Measuring the Complexity of the Law: The United States Code
Daniel Martin Katz, Michael James Bommarito II

Abstract below for reference:

Einstein’s razor, a corollary of Ockham’s razor, is often paraphrased as follows: make everything as simple as possible, but not simpler. This rule of thumb describes the challenge that designers of a legal system face — to craft simple laws that produce desired ends, but not to pursue simplicity so far as to undermine those ends. Complexity, simplicity’s inverse, taxes cognition and increases the likelihood of suboptimal decisions. In addition, unnecessary legal complexity can drive a misallocation of human capital toward comprehending and complying with legal rules and away from other productive ends.

While many scholars have offered descriptive accounts or theoretical models of legal complexity, empirical research to date has been limited to simple measures of size, such as the number of pages in a bill. No extant research rigorously applies a meaningful model to real data.
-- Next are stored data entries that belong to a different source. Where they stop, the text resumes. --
import Mathlib
import HarnessLib
import Literature.Computability.AlgebraicComplexity.PatternExpressions
import Summits.ValiantsHypothesis.ValiantsHypothesis.Theorems.MonotoneRestorationOrbitCompressionQPSymmetricOfRowGadget

/-!
# Route MonotoneRestoration — aside `OrbitCompressionQP` (stmt-ValiantsHypothesis-18332), line
# `expression_compression`: TWO-LEVEL SYMMETRIC AGGREGATION — `H_n(g_n(row 0), …, g_n(row n-1))`

Nested use of the `VP` mechanism (Bläser–Jindal twice + the `VQP` substitution principle twice): for `VQP`
families of SYMMETRIC polynomials `g_n` (inner, applied to each row) and `H_n` (outer, applied to the vector of
row values), the matrix-symmetric family `f_n = H_n(g_n(row 0), …, g_n(row n-1))` is narrow of quasi-polynomial
length — e.g. `Π_i (1 + Σ_j x_ij^3)`, `e_k((Π_j (1 + x_ij))_i)`, `Σ_i g_n(row i)^n`.

* `exists_oneRowValue` — the ROW GADGET of a symmetric `VQP` family: a `(1,1)`-label expression of
  quasi-polynomial length whose value at `(ρ, γ)` is `g_n(row ρ 0)` (the open-label half of
  `narrowQP_oneRow`);
* ★★ `narrowQP_twoLevel` — the theorem, by feeding the row gadget to `narrowQP_symmetric_of_rowGadget`.

Helper file (`--supports stmt-ValiantsHypothesis-18332`); def-free; nothing here is a named fact; no registered
stub is closed; VP ≠ VNP is not moved.
-/

noncomputable section

open MvPolynomial

-- `Summit.ValiantsHypothesis.ValiantsHypothesis.…` is the tree's single-conjunct layout (Sub = Summit).
set_option linter.dupNamespace false

namespace Summit.ValiantsHypothesis.ValiantsHypothesis.Theorems

namespace FormulaSubstitution

open Literature.Computability.AlgebraicComplexity

/-- **The row gadget of a symmetric `VQP` family**: for `n ≥ 1` a `(1,1)`-label expression of
quasi-polynomial length whose value at `(ρ, γ)` is `g_n(x_{ρ 0, 0}, …, x_{ρ 0, n-1})`. [cite: BlaserJindal2019, Thm. 4] -/
theorem exists_oneRowValue (g : (n : ℕ) → MvPolynomial (Fin n) ℂ) (hsymm : ∀ n, (g n).IsSymmetric)
    (hg : IsVQPFamily g) :
    ∃ c : ℕ, ∀ n : ℕ, 1 ≤ n → ∃ W : PatternExpr ℂ 1 1, W.length ≤ 2 ^ ((Nat.log 2 n + c) ^ c) ∧
      ∀ (ρ γ : Fin 1 → Fin n),
        W.value n ρ γ = aeval (fun v : Fin n => (X (ρ 0, v) : MvPolynomial (Fin n × Fin n) ℂ)) (g n) := by
  classical
  choose P hP using fun n => exists_symmetricCore (g n) (hsymm n)
  have hPq : IsVQPFamily P := isVQPFamily_symmetricCore g P hP hg
  choose E hE using fun n : ℕ => exists_rowEsymm n n
  have hθ : ∃ c : ℕ, ∀ n : ℕ, 1 ≤ n → ∀ i : Fin n,
      (E n (i.val + 1)).length ≤ 2 ^ ((Nat.log 2 n + c) ^ c) := by
    obtain ⟨c, hc⟩ := esymm_subst_length_qp 1
    refine ⟨c, fun n _ i => ?_⟩
    exact ((hE n (i.val + 1) (by omega)).1.trans (Nat.mul_le_mul_left _ (by omega))).trans
      (hc n n (by simp))
  obtain ⟨c₁, hc₁⟩ := exists_narrow_subst_of_isVQPFamily (m := fun n => n) P hPq
    (k := fun _ => 1) (l := fun _ => 1) (fun n i => E n (i.val + 1)) hθ
  refine ⟨c₁, fun n hn => ?_⟩
  obtain ⟨e, hl, hv⟩ := hc₁ n hn
  refine ⟨e, hl, fun ρ γ => ?_⟩
  have hfun : (fun j : Fin n => (E n (j.val + 1)).value n ρ γ) =
      fun j : Fin n => aeval (fun v : Fin n => (X (ρ 0, v) : MvPolynomial (Fin n × Fin n) ℂ))
        (esymm (Fin n) ℂ (j.val + 1)) :=
    funext fun j => (hE n (j.val + 1) (by omega)).2 ρ γ
  rw [hv, hfun, ← hP n, ← AlgHom.comp_apply, comp_aeval]

/-- ★★ **Two-level symmetric aggregation is narrow of quasi-polynomial length.**  For `VQP` families of
symmetric polynomials `g_n` and `H_n` (both in `ℂ[y_0, …, y_{n-1}]^{S_n}`), the family
`f_n = H_n(g_n(row 0), …, g_n(row n-1))` on the `n × n` variable matrix satisfies the conclusion of
`stub_narrowExpressionCompression`. [cite: BlaserJindal2019, Thm. 4] -/
theorem narrowQP_twoLevel (H g : (n : ℕ) → MvPolynomial (Fin n) ℂ)
    (hHsymm : ∀ n, (H n).IsSymmetric) (hH : IsVQPFamily H)
    (hgsymm : ∀ n, (g n).IsSymmetric) (hg : IsVQPFamily g) :
    ∃ c : ℕ, ∀ n : ℕ, 1 ≤ n → ∃ (k l : ℕ) (e : PatternExpr ℂ k l),
      n ^ (k + l) ≤ 2 ^ ((Nat.log 2 n + c) ^ c) ∧ e.length ≤ 2 ^ ((Nat.log 2 n + c) ^ c) ∧
      e.close n = aeval (fun i : Fin n =>
        aeval (fun v : Fin n => (X (i, v) : MvPolynomial (Fin n × Fin n) ℂ)) (g n)) (H n) := by
  classical
  obtain ⟨c, hc⟩ := exists_oneRowValue g hgsymm hg
  have hW : ∀ n : ℕ, ∃ W : PatternExpr ℂ 1 1, 1 ≤ n → W.length ≤ 2 ^ ((Nat.log 2 n + c) ^ c) ∧
      ∀ (ρ γ : Fin 1 → Fin n),
        W.value n ρ γ = aeval (fun v : Fin n => (X (ρ 0, v) : MvPolynomial (Fin n × Fin n) ℂ)) (g n) := by
    intro n
    by_cases hn : 1 ≤ n
    · obtain ⟨W, hl, hv⟩ := hc n hn
      exact ⟨W, fun _ => ⟨hl, hv⟩⟩
    · exact ⟨PatternExpr.const 0, fun h1 => absurd h1 hn⟩
  choose W hW' using hW
  exact narrowQP_symmetric_of_rowGadget H hHsymm hH W
    (fun n i => aeval (fun v : Fin n => (X (i, v) : MvPolynomial (Fin n × Fin n) ℂ)) (g n))
    ⟨c, fun n hn => hW' n hn⟩

/-- The `VP` case. [cite: BlaserJindal2019, Thm. 4] -/
theorem narrowQP_twoLevel_of_VP (H g : (n : ℕ) → MvPolynomial (Fin n) ℂ)
    (hHsymm : ∀ n, (H n).IsSymmetric) (hH : IsVPFamily H)
    (hgsymm : ∀ n, (g n).IsSymmetric) (hg : IsVPFamily g) :
    ∃ c : ℕ, ∀ n : ℕ, 1 ≤ n → ∃ (k l : ℕ) (e : PatternExpr ℂ k l),
      n ^ (k + l) ≤ 2 ^ ((Nat.log 2 n + c) ^ c) ∧ e.length ≤ 2 ^ ((Nat.log 2 n + c) ^ c) ∧
      e.close n = aeval (fun i : Fin n =>
        aeval (fun v : Fin n => (X (i, v) : MvPolynomial (Fin n × Fin n) ℂ)) (g n)) (H n) :=
  narrowQP_twoLevel H g hHsymm hH.isVQPFamily hgsymm hg.isVQPFamily

end FormulaSubstitution

end Summit.ValiantsHypothesis.ValiantsHypothesis.Theorems

end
As a consequence, we have no reliable means to determine whether a new bill, regulation, order, or precedent substantially effects legal complexity.

In this paper, we address this need by developing a proposed empirical framework for measuring relative legal complexity. This framework is based on “knowledge acquisition,” an approach at the intersection of psychology and computer science, which can take into account the structure, language, and interdependence of law. We then demonstrate the descriptive value of this framework by applying it to the U.S. Code’s Titles, scoring and ranking them by their relative complexity. Our framework is flexible, intuitive, and transparent, and we offer this approach as a first step in developing a practical methodology for assessing legal complexity.